Minister for Industry and Science Ed Husic said: "Australia's future prosperity and wellbeing relies on undertaking the fundamental research required to transform the industries of the future. Integrating and advancing our knowledge of light and its interaction with materials at the nanoscale is a tremendously exciting new field. 

"I'm keen to see how the new ARC Centre TMOS will deepen our knowledge of this growing area of science pioneered in Australia that promises to have significant impact on our future way of life." 

The CEO of the Australian Research Council (ARC) Judith Zielke who is speaking at the launch event noted the value of ARC Centres.  

"ARC Centres of Excellence are focal points of expertise, through which high calibre researchers collaborate to deepen and deliver research in areas of national priority, strengthen Australia's international standing, and have a strong impact on the quality of life enjoyed by Australians," Ms Zielke said.  
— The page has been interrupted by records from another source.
/-- **The extended census checker**: the data are sound (`okB`), every entry checks, and some
entry has the target constraint list `S`. [folklore] -/
def ECensus.check (P : Spec) (dmin dmax : ℕ) (f : Option (ℕ × ℕ × ℕ)) (S : List Constraint)
    (C : ECensus) : Bool :=
  P.okB && ECensus.checkFrom P dmin dmax f #[] C && C.any fun e => decide (e.1 = S)

/-! ### A toy census, checked in the kernel -/

/-- A toy specification: four unit vectors, pairs within `1/10` or at least `3` apart (impossible
for unit vectors), no anchors (an infeasibility census). [folklore] -/
def toyESpec : Spec where
  n := 4
  rlo := 1
  rhi := 1
  dlo := 0
  dhi := 1 / 10
  gap := 3
  eta := 1
  eps := 0
  anchors := []

/-- A toy census for the degree window `[2, 2]` without facet condition: "pair `(0,1)` far" is
infeasible (entry 0: frame, a split, the exclusion test on both halves); the other far pairs at
`0` by relabelling (entries 1, 2); the target entry 3 (`S = []`) splits on the three pairs at `0`:
three bonds are `capped`, two far pairs are `torn`, the rest are references. [folklore] -/
def toyECensus : ECensus :=
  [([(0, 1, false)], .frame (.split 5 0 (.empty (.farLo 0 1)) (.empty (.farLo 0 1)))),
   ([(0, 2, false)], .ref [0, 2, 1, 3] 0),
   ([(0, 3, false)], .ref [0, 3, 2, 1] 0),
   ([], .case 0 1
      (.case 0 2 (.case 0 3 (.capped 0) (.ref [0, 1, 2, 3] 2)) (.ref [0, 1, 2, 3] 1))
      (.case 0 2 (.ref [0, 1, 2, 3] 0) (.torn 0)))]
/-! ### Mass and second moment of a convolution ([NoBLE17] (D.25)–(D.27)) -/

/-- The family `(u, x) ↦ f(u) g(x − u)` is summable for `f, g ∈ ℓ¹`. [folklore] -/
theorem summable_uncurry_lconv {f g : Site d → ℝ} (hf : Summable fun x => |f x|)
    (hg : Summable fun x => |g x|) :
    Summable (Function.uncurry fun (u x : Site d) => f u * g (x - u)) :=
  Summable.of_norm_bounded (summable_uncurry_abs_conv (summable_abs_iff.1 hf) (summable_abs_iff.1 hg))
    fun q => by
      rw [Real.norm_eq_abs]
      show |f q.1 * g (q.2 - q.1)| ≤ |f q.1| * |g (q.2 - q.1)|
      rw [abs_mul]

/-- **`Σ_x (f⋆g)(x) = (Σ f)(Σ g)`** for `f, g ∈ ℓ¹`: the mass of a convolution is the product of the masses,
(D.25)–(D.26) for the `‖·‖`-free part. [cite: FitznerVanDerHofstad2016NoBLE, App. D (D.26) (p. 1116)] -/
theorem tsum_lconv {f g : Site d → ℝ} (hf : Summable fun x => |f x|) (hg : Summable fun x => |g x|) :
    ∑' x, lconv f g x = (∑' x, f x) * ∑' x, g x := by
  unfold lconv
  rw [(summable_uncurry_lconv hf hg).tsum_comm]
  simp_rw [tsum_mul_left, tsum_sub_arg]
  exact tsum_mul_right

/-- One row of the weighted double sum: `Σ_x ‖x‖₂² f(u) g(x−u) = f(u) Σ_y ‖y+u‖₂² g(y)`. [folklore] -/
theorem tsum_sq_mul_mul_comp_sub (f g : Site d → ℝ) (u : Site d) :
    ∑' x, euclidNorm x ^ 2 * (f u * g (x - u)) = f u * ∑' y, euclidNorm (y + u) ^ 2 * g y := by
  calc ∑' x, euclidNorm x ^ 2 * (f u * g (x - u))
      = ∑' x, f u * (euclidNorm x ^ 2 * g (x + -u)) := tsum_congr fun x => by rw [← sub_eq_add_neg]; ring
    _ = f u * ∑' x, euclidNorm x ^ 2 * g (x + -u) := tsum_mul_left
    _ = f u * ∑' y, euclidNorm (y - -u) ^ 2 * g y := by rw [tsum_sq_mul_comp_add_right]
    _ = f u * ∑' y, euclidNorm (y + u) ^ 2 * g y := by simp only [sub_neg_eq_add]
import Summits.NavierStokesRegularity.NavierStokesRegularity.Theorems.FrequencyRigidity.Negative.FrequencyStructure
import Summits.NavierStokesRegularity.NavierStokesRegularity.Theorems.FrequencyRigidity.Negative.SelfSimilarSwirl
import Summits.NavierStokesRegularity.NavierStokesRegularity.Theorems.FrequencyRigidity.Negative.SmallLocalTypeI
import Literature.Analysis.FluidPDE.AdaptedBackwardKernel
import Literature.Analysis.FluidPDE.HyperbolicDSSOrbit

/-!
# Line `kernel-fading-memory` for crux `AdaptedFrequency.FrequencyRigidity`
# (stmt-NavierStokesRegularity-2955) — skeleton, generation 2

Skeleton (crux-plan) of crux idea `Cruxes/FrequencyRigidity/Ideas/kernel-fading-memory.md`
(crux-ideate r1, ideator 2; triage r1-1 / r1-2 / r1-3: **pass ×3**). Generation 1
(planner-cruxplan-…-kernel-fading-memory-0, 2026-08-16T02:28Z) built the six-stub normal-form
reduction; generation 2 (planner-cruxplan-…-kernel-fading-memory-g2-0, same day) re-verified every
stub by hand, moved the vocabulary onto the LANDED negative-side modules
`Theorems/FrequencyRigidity/Negative/{Clauses, FrequencyStructure, RigidRotation, SelfSimilarSwirl,
SmallLocalTypeI}` (clause bundles `TypeIBound`, `KernelClauses`, `Comparable`, `FreqClause`,
`frequencyRigidity_iff` and the pinning theorems (T) are IMPORTED, no longer copied), added the
seventh stub `stub_noSteadySlice` (closable now: Tsai `q = ∞` is PROVED in tree — triage r1-3 G3)
and PROVED anchors checking the stub set against the landed witnesses (A), (B), (B′), (C).

THE CRUX (fixed; route decl `AdaptedFrequency.FrequencyRigidity`, rank 3): there is NO smooth ancient
Navier–Stokes flow `(v,q)` on `ℝ³ × (−∞,0)` with the GLOBAL Type-I bound `‖v(t,x)‖ ≤ C/√(−t)`, an
adapted backward kernel `K` at the pole `(0,0)` (C², `K > 0`, `∂ₜK + v·∇K + νΔK = 0`, `∫K = 1`,
`K(t) ⇀ δ₀`) that is two-sided Gaussian-comparable, positive adapted enstrophy
`H(t) = ∫‖curl v(t)‖²K(t)` and CONSTANT adapted frequency `Λ(t) = (−t)H′/H ≡ Λ₀`.
A WITNESS is a tuple `(ν, C, Λ₀, v, q, K)` inhabiting the `∃`-body (`IsWitness`,
`frequencyRigidity_iff` = the landed `Negative.frequencyRigidity_iff`).

THE LINE (the card's lever, read as a NORMAL-FORM REDUCTION). In reversed log-time `σ = log(−t)`
the rescaled kernel `K̃(σ,y) = (−t)^{3/2}K(t,√(−t)y)` solves the FORWARD Fokker–Planck equation
`∂_σK̃ = νΔK̃ + div((U + ½y)K̃)` of the Ornstein–Uhlenbeck particle `dY = −(U(Y)+½Y)dσ + √(2ν)dB`
kicked by the bounded divergence-free similarity profile `U = lerayOrbit v` (`‖U‖ ≤ C` IS the global
Type-I bound). Lyapunov `𝓛|y|² = 6ν − |y|² − 2y·U ≤ 6ν + 2C² − ½|y|²` + Doeblin minorisation on
balls (bounded drift on a unit `σ`-window: the EASY Aronson regime, never the critical one at the
pole) ⇒ Harris' theorem: the flow is geometrically ergodic in total variation UNIFORMLY over the
Type-I class. Consequences, each a stub below: two window kernels MERGE exponentially in the
number of e-folds (`stub_kernelMerging`, the LEVER) ⇒ the comparable adapted kernel is UNIQUE
(`isUniqueKernel_of_merging`, PROVED from the stub: the quantifier `∃K` of the crux becomes the
canonical functional `K = 𝒦[v]`) ⇒ the kernel inherits every parabolic screw symmetry of the flow
(`stub_kernelCovariance`: RSS flows carry co-rotating kernels, so `(−t)²H` is constant on them —
the certified enemy) and moves no faster than the flow's FUTURE unsteadiness
(`stub_kernelSlaving`, linear response through one mixing constant). Two normalisation stubs shared
with every line of this crux come first: `stub_kernelCentring` (the kernel's own mean is a canonical
Galilei gauge: `∫xK = 0`, hence `∫vK = 0` — kills the parasitic wobble of the raw classical class,
cf. refuted stmt-4055) and `stub_witnessRegularity` (scale-invariant derivative bounds by KNSS
smoothing + differentiability of `H` by the kernel's first variation), after which PINNING
`Λ₀ = 2`, `H(t) = A(−t)^{−2}` is PROVED here (`flat_of_bounds`, from the LANDED theorem (T)
`Negative.FreqClause.exponent_eq_two` / `power_law`). The flat law puts vorticity on every time
slice, so `stub_noSteadySlice` (NEW in gen 2, closable now) says the similarity profile of the
witness is steady at NO instant: a steady slice `∂ₛU(s₀,·) ≡ 0` is a bounded Leray profile
(`IsBackwardLeraySolutionOn.momentum_leray`), hence constant by Tsai's bounded-profile theorem
(`tsai_selfsimilar_bounded_holds`, PROVED in tree), hence irrotational — contradiction. The
composition `FrequencyRigidity_of` (kernel-checked, sorry-free) turns any witness into a CANONICAL
witness (`IsCanonicalWitness`: centred, scale-invariant bounds, flat rescaled enstrophy `A > 0`,
unique + symmetry-covariant + slaved kernel) that is moreover UNSTEADY AT EVERY SLICE, and hands it
to the terminal stub `stub_noCanonicalWitness` — the crux in canonical normal form, HARDEST and
OPEN: it contains the Liouville theorem for bounded-profile backward ROTATED self-similar flows for
every rotation speed `α ≠ 0` (Pineau–Vicol 2026 Conj. 1.1 = Bradshaw–Tsai OP 5.2 = Tsai GSM192
Conj. 8.9, open for `α ≈ 1`). No line of this crux can avoid that wall (triage S1/G2, all three
triagers); what this line buys is that the wall is now stated for `v` ALONE with a causal kernel
functional, a fixed gauge, exact `Λ ≡ 2`, no steady slice, and the RSS shadow made explicit by
covariance.

DISPROOF USED — `Cruxes/FrequencyRigidity/Disproof.lean` (cdisprove v5, 2026-08-16T02:27Z, NO KILL)
and its LANDED modules, which this file IMPORTS and is checked against (section "Anchors" at the
end, all PROVED):
(A) `Negative.frequencyRigidity_false_without_posH` — positivity of `H` is used: `A = H(−1) > 0`
    (`IsCanonicalWitness.A_pos`) and "vorticity on every slice" (`exists_curl_ne_zero_of_flat`)
    feed `stub_noSteadySlice`; uniqueness and slaving say nothing when `H ≡ 0` and the composition
    does not pretend they do (the free case `v ≡ 0` satisfies every reduction clause:
    `kernelClauses_zero_backwardHeatKernel`, `isCentred_zero_backwardHeatKernel`,
    `isSlaved_zero_backwardHeatKernel`).
(B) `Negative.frequencyRigidity_false_without_typeI` / `_false_with_local_typeI` and
(B′) `Negative.frequencyRigidity_false_with_local_typeI_small` — rigid rotation `Ω e₃ × x` violates
    the GLOBAL bound for every `Ω ≠ 0` and every `C` (`not_typeIBound_rot`,
    `not_isTypeIDriftPast_smul_rot`), so it is outside the hypotheses of stubs 1, 2, 3, 5, 6; the
    global bound is USED by `stub_kernelMerging` / `stub_kernelSlaving` (uniform Lyapunov constant
    needs `‖U‖ ≤ C` on all of similarity space; for rigid rotation `U = e^{−s}Jy` is unbounded), by
    `stub_witnessRegularity` (KNSS on every parabolic slab, both ends), by `flat_of_bounds`
    (pinning at BOTH ends) and by `stub_noSteadySlice` (boundedness of the slice for Tsai).
(C) `Negative.frequencyRigidity_false_without_momentum` — the kinematic self-similar swirl passes
    EVERY drift-side clause of the normal form: Type-I drift (`isTypeIDriftPast_swirl`), kernel
    clauses and comparability for the heat kernel (`kernelClauses_swirl`,
    `Negative.comparable_backwardHeatKernel`), centred (`isCentred_swirl_backwardHeatKernel`), flat
    with `A = ∫F > 0` (`flat_swirl`), steady similarity profile `lerayOrbit swirl = V`
    (`lerayOrbit_swirl`) with the steady canonical Gaussian kernel (`simKernel_backwardHeatKernel`),
    slaved with both sides `0` (`isSlaved_swirl_backwardHeatKernel`). It HAS a steady slice, so
    `stub_noSteadySlice` is precisely the named place where the momentum equation (through Tsai)
    removes it — the exposure (C) predicts, met by a closable stub rather than hidden in the
    terminal one.
(T) `Negative.FreqClause.differentiableAt / power_law / exponent_eq_two` — imported; its two inputs
    (`hd` from `stub_witnessRegularity`, the enstrophy bound from the vorticity bound + unit mass)
    are supplied by `flat_of_bounds` (PROVED).
Negatives index (`ledger negatives`, 2026-08-16): stmt-0154, stmt-4055 — no stub is an instance;
4055's lesson (Galilei parasitic modes in the raw classical class) is the reason for
`stub_kernelCentring`.
-/

noncomputable section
"The research conducted by TMOS will enhance the quality of life for everyday Australians, and strengthen Australia's research capacity. 

"I am looking forward to seeing the real-life research outcomes of the ARC Centre of Excellence over the coming years and the amazing researchers that will be continuing to innovate for Australia as a result of their training and the work with industry partners." 

Professor Neshev said: "The ongoing funding for this project means that Australia can become the 'go-to' location for cutting edge research and development of miniaturised meta-optics that can enable us to see the invisible.  

"Australia has the talent, infrastructure and community support that makes it an ideal place for innovation, and we're excited to be part of this next step towards new technologies that will fundamentally shift the way many industries operate."  

TMOS researchers come from The Australian National University, University of Technology Sydney, RMIT University, University of Melbourne and the University of Western Australia. It has 20 national and international partners. 

The centre was awarded $34.9 million over seven years by the ARC.